What the exercise asks »
Using the data below, copy each line that includes the word "Literature".

Data listing »
---
import Mathlib.LinearAlgebra.ExteriorAlgebra.Basic
import Mathlib.Data.Nat.Choose.Sum
import Mathlib.Data.Finset.Powerset
import Literature.MathematicalPhysics.QuantumLattice.GrassmannIntegralGaussianProofs
import HarnessLib

/-!
# Integrality of the Chern character of a line bundle on an abelian variety ([GLO01] Lemma 4.3.4.1)

Golyshev–Lunts–Orlov, *Mirror symmetry for abelian varieties*, J. Algebraic Geom. 10 (2001) 433–496
(arXiv math/9812003v2, PDF p. 16 L122 – p. 17 L8; held store text `paper:arxiv-math_9812003`, chunk p0011
L205–L237 — two materialisations of the same print), LEMMA 4.3.4.1: «For any line bundle `L` on an abelian variety `A` the
Chern character `ch(L)` is integral, i.e belongs to `H*(A, ℤ)`.»  The printed proof: `ch(L) = exp(c₁(L))`, so one
must show that `c₁(L)^k / k!` is integral for every `k`; writing `c₁(L) = Σ_{i<j} d_{ij} xᵢ ∪ xⱼ` in a basis
`x₁, …, x_{2n}` of `H¹(A, ℤ)` (recall `H*(A, ℤ) = Λ* H¹(A, ℤ)`, [MumfordAV1970] §1), one gets
`c₁(L)^k = k! · Σ d_{i₁j₁}⋯d_{i_kj_k} x_{i₁} ∪ x_{j₁} ∪ ⋯ ∪ x_{i_k} ∪ x_{j_k}` (sum over `k` pairs `(i₁<j₁); …; (i_k<j_k)`
with `(i₁, j₁, …, i_k, j_k) ⊂ (1, …, 2n)`, i.e. all `2k` indices distinct), «That proves this lemma and the
proposition» (by eye, arXiv v2 PDF p. 16 bottom – p. 17 top). The same lemma is the input of [GLO01] PROP. 4.3.4
(every exact equivalence `D^b(A) ⥲ D^b(B)` preserves integral cohomology).

## What is here (everything PROVED; no `def`, no named fact)

The ALGEBRAIC CONTENT of that proof, in the exterior-algebra model of `H*(A, ℤ)` used throughout the tree
(`ExteriorAlgebra R M`, `R` any commutative ring — the case of the lemma is `R = ℤ`, `M = H¹(A, ℤ)`):

* `sum_pow_eq_factorial_mul_sum_prod` — in a COMMUTATIVE ring, for elements `x i` with `x i * x i = 0`:
  `(Σ_{i∈s} x i)^k = k! * Σ_{t ⊆ s, |t| = k} Π_{i∈t} x i` — the displayed formula of the printed proof, read in
  the commutative ring `H^{ev}(A, ℤ)` with `x_{(ij)} = d_{ij} xᵢ ∪ xⱼ`. It is recorded for fidelity to the print and is
  NOT used by the exterior-algebra theorems below (which cannot invoke a commutative-ring lemma directly).
* `exists_pow_eq_factorial_smul_of_mem_span` — for every `c` in the `R`-span of the decomposable 2-vectors
  `ι v * ι w` of `ExteriorAlgebra R M` and every `k`, there is `y` with `c ^ k = k! • y`; i.e. the divided powers
  `c^k / k!` — the homogeneous components of `exp(c)` — exist INSIDE `Λ_R(M)` (for `R = ℤ` and `M` free this is
  exactly «`exp(c)` is integral»).  Proved by span induction: a decomposable `v ∧ w` squares to zero, the span is
  central, and divided powers of commuting elements add by Vandermonde (`C(k,m)·m!·(k−m)! = k!`).
* `exists_twoForm_pow_eq_factorial_smul` — the same for an explicit finite 2-form `Σ_p c_p • (ι u_p * ι v_p)`.
* `commute_of_mem_span_ιMulι` — the span of the decomposable 2-vectors is central. The two folklore helpers it
  rests on (`v ∧ w` central; `(v ∧ w)² = 0`) are NOT restated: they landed first in the tree's Grassmann-algebra file
  (`Literature.MathematicalPhysics.QuantumLattice.GrassmannAlgebra.commute_ι_mul_ι` / `ι_mul_ι_mul_self`), which is
  imported and reused (gate dedup rule), odd as the topical import looks.

## What is NOT here

No abelian variety, line bundle or Chern character is constructed: the identification `H*(A, ℤ) = Λ* H¹(A, ℤ)`
with `c₁(L) ∈ Λ² H¹(A, ℤ)` ([MumfordAV1970] §1) is where a user plugs this in, exactly as the wedge-model files of the
tree do. Nothing here concerns any conjecture.
-/

namespace Literature.AlgebraicGeometry.AbelianVarieties

open Finset

section CommRing

variable {A : Type*} [CommRing A] {ι : Type*}

/-- **The displayed formula of [GLO01]'s proof of Lemma 4.3.4.1.** In a commutative ring, if every `x i`
(`i ∈ s`) squares to zero, then `(Σ_{i∈s} x i)^k = k! · Σ_{t ⊆ s, |t| = k} Π_{i∈t} x i` for every `k`
(only square-free monomials survive in the multinomial expansion, each with coefficient `k!`).
Printed instance: `xₚ = d_{ij} · (xᵢ ∪ xⱼ)` indexed by pairs `p = (i<j)`, giving
`c₁(L)^k = k! Σ d_{i₁j₁}⋯d_{i_kj_k} (x_{i₁} ∪ x_{j₁} ∪ ⋯ ∪ x_{i_k} ∪ x_{j_k})` in `H^{ev}(A, ℤ)` — there the `k`-sets of
pairs with a repeated index contribute `0` as well (`xᵢ ∪ xᵢ = 0`), which is why the printed sum runs over index-disjoint
pairs only; in the abstract commutative setting below those terms are simply kept.
[cite: GolyshevLuntsOrlov2001MirrorAV, Lemma 4.3.4.1 (proof, displayed formula)] -/
theorem sum_pow_eq_factorial_mul_sum_prod [DecidableEq ι] (s : Finset ι) (x : ι → A)
    (hsq : ∀ i ∈ s, x i * x i = 0) (k : ℕ) :
    (∑ i ∈ s, x i) ^ k = (k.factorial : A) * ∑ t ∈ s.powersetCard k, ∏ i ∈ t, x i := by
  induction s using Finset.induction_on generalizing k with
  | empty =>
    rcases k with _ | k
    · simp
    · have h : powersetCard (k + 1) (∅ : Finset ι) = ∅ := Finset.powersetCard_eq_empty.mpr (by simp)
      simp [h]
  | insert a s ha ih =>
    have hsq' : ∀ i ∈ s, x i * x i = 0 := fun i hi => hsq i (mem_insert_of_mem hi)
    have haa : x a * x a = 0 := hsq a (mem_insert_self a s)
    rcases k with _ | k
    · simp
    rw [sum_insert ha, add_pow]
    -- only the terms `m = 0, 1` of the binomial expansion survive
    rw [sum_range_succ', sum_range_succ']
    have hvan : ∑ m ∈ range k, x a ^ (m + 1 + 1) * (∑ i ∈ s, x i) ^ (k + 1 - (m + 1 + 1)) *
        ((k + 1).choose (m + 1 + 1) : A) = 0 := by
      refine sum_eq_zero fun m _ => ?_
      rw [pow_succ, pow_succ, mul_assoc (x a ^ m), haa, mul_zero, zero_mul, zero_mul]
    rw [hvan, zero_add, pow_zero, one_mul, zero_add, pow_one, Nat.choose_zero_right, Nat.cast_one, mul_one,
      Nat.sub_zero, Nat.choose_one_right, Nat.add_sub_cancel, ih hsq' k, ih hsq' (k + 1),
      powersetCard_succ_insert ha, sum_union (by
        rw [disjoint_iff_ne]
        rintro t ht _ ht' rfl
        obtain ⟨u, -, rfl⟩ := mem_image.mp ht'
        exact ha (mem_powersetCard.mp ht |>.1 (mem_insert_self a u))),
      sum_image (by
        intro u hu u' hu' h
        have hau : a ∉ u := fun h' => ha (mem_powersetCard.mp hu |>.1 h')
        have hau' : a ∉ u' := fun h' => ha (mem_powersetCard.mp hu' |>.1 h')
        rw [← erase_insert hau, ← erase_insert hau', h])]
    have hprod : ∀ u ∈ s.powersetCard k, ∏ i ∈ insert a u, x i = x a * ∏ i ∈ u, x i := fun u hu =>
      prod_insert fun h' => ha (mem_powersetCard.mp hu |>.1 h')
    rw [sum_congr rfl hprod, ← mul_sum, Nat.factorial_succ, Nat.cast_mul, Nat.cast_succ]
    ring
end CommRing

section Exterior

open ExteriorAlgebra
open Literature.MathematicalPhysics.QuantumLattice (GrassmannAlgebra.commute_ι_mul_ι GrassmannAlgebra.ι_mul_ι_mul_self)

variable {R : Type*} [CommRing R] {M : Type*} [AddCommGroup M] [Module R M]

/-- Every element of the span of the decomposable 2-vectors is central in `Λ_R(M)`.
[cite: BourbakiAlgebre1a3, Ch. III §7] -/
theorem commute_of_mem_span_ιMulι {c : ExteriorAlgebra R M}
    (hc : c ∈ Submodule.span R {z : ExteriorAlgebra R M | ∃ v w : M, z = ι R v * ι R w}) (z : ExteriorAlgebra R M) :
    Commute c z := by
  induction hc using Submodule.span_induction with
  | mem x hx => obtain ⟨v, w, rfl⟩ := hx; exact GrassmannAlgebra.commute_ι_mul_ι v w z
  | zero => exact Commute.zero_left z
  | add x y _ _ hx hy => exact hx.add_left hy
  | smul r x _ hx => exact hx.smul_left r

/-- **Divided powers of a 2-form exist integrally** — the algebraic content of [GLO01] LEMMA 4.3.4.1 «For any line
bundle `L` on an abelian variety `A` the Chern character `ch(L)` is integral, i.e belongs to `H*(A, ℤ)`»: for every
`c` in the `R`-span of the decomposable 2-vectors of `Λ_R(M)` and every `k` there is `y ∈ Λ_R(M)` with
`c^k = k! • y`, i.e. the degree-`2k` component `c^k/k!` of `exp(c)` is defined over `R`. With `R = ℤ`,
`M = H¹(A, ℤ)`, `Λ_ℤ(M) = H*(A, ℤ)` ([MumfordAV1970] §1) and `c = c₁(L)` this is the printed lemma. Proof as printed
for a single `v ∧ w` (it squares to zero), then additivity of divided powers for commuting elements
(`C(k,m) · m! · (k−m)! = k!`) along the span.
[cite: GolyshevLuntsOrlov2001MirrorAV, Lemma 4.3.4.1] -/
theorem exists_pow_eq_factorial_smul_of_mem_span {c : ExteriorAlgebra R M}
    (hc : c ∈ Submodule.span R {z : ExteriorAlgebra R M | ∃ v w : M, z = ι R v * ι R w}) (k : ℕ) :
    ∃ y : ExteriorAlgebra R M, c ^ k = k.factorial • y := by
  induction hc using Submodule.span_induction generalizing k with
  | mem x hx =>
    obtain ⟨v, w, rfl⟩ := hx
    rcases k with _ | _ | k
    · exact ⟨1, by simp⟩
    · exact ⟨ι R v * ι R w, by simp⟩
    · refine ⟨0, ?_⟩
      rw [smul_zero, pow_succ, pow_succ, mul_assoc, GrassmannAlgebra.ι_mul_ι_mul_self, mul_zero]
  | zero =>
    rcases k with _ | k
    · exact ⟨1, by simp⟩
    · exact ⟨0, by simp⟩
  | add x z hx' _ hx hz =>
    classical
    choose a ha using hx
    choose b hb using hz
    refine ⟨∑ m ∈ range (k + 1), a m * b (k - m), ?_⟩
    rw [(commute_of_mem_span_ιMulι hx' z).add_pow k, smul_sum]
    refine sum_congr rfl fun m hm => ?_
    have hmk : m ≤ k := Nat.lt_succ_iff.mp (mem_range.mp hm)
    rw [ha m, hb (k - m), ← nsmul_eq_mul', smul_mul_assoc, mul_smul_comm, smul_smul, smul_smul,
      ← Nat.choose_mul_factorial_mul_factorial hmk, mul_assoc]
  | smul r x _ hx =>
    obtain ⟨y, hy⟩ := hx k
    exact ⟨r ^ k • y, by rw [smul_pow, hy, smul_comm]⟩

/-- The same for an explicit finite 2-form `ω = Σ_{p∈s} c_p • (ι u_p * ι v_p)` (e.g. `c₁(L) = Σ d_{ij} xᵢ ∧ xⱼ`):
`ω^k = k! • y` for some `y ∈ Λ_R(M)`. [cite: GolyshevLuntsOrlov2001MirrorAV, Lemma 4.3.4.1] -/
theorem exists_twoForm_pow_eq_factorial_smul {κ : Type*} (s : Finset κ) (c : κ → R) (u v : κ → M) (k : ℕ) :
    ∃ y : ExteriorAlgebra R M, (∑ p ∈ s, c p • (ι R (u p) * ι R (v p))) ^ k = k.factorial • y :=
  exists_pow_eq_factorial_smul_of_mem_span
    (Submodule.sum_mem _ fun p _ => Submodule.smul_mem _ _ (Submodule.subset_span ⟨u p, v p, rfl⟩)) k

end Exterior

end Literature.AlgebraicGeometry.AbelianVarieties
---
Solution »
import Literature.MathematicalPhysics.QuantumLattice.GrassmannIntegralGaussianProofs
  (`Literature.MathematicalPhysics.QuantumLattice.GrassmannAlgebra.commute_ι_mul_ι` / `ι_mul_ι_mul_self`), which is
namespace Literature.AlgebraicGeometry.AbelianVarieties
open Literature.MathematicalPhysics.QuantumLattice (GrassmannAlgebra.commute_ι_mul_ι GrassmannAlgebra.ι_mul_ι_mul_self)
end Literature.AlgebraicGeometry.AbelianVarieties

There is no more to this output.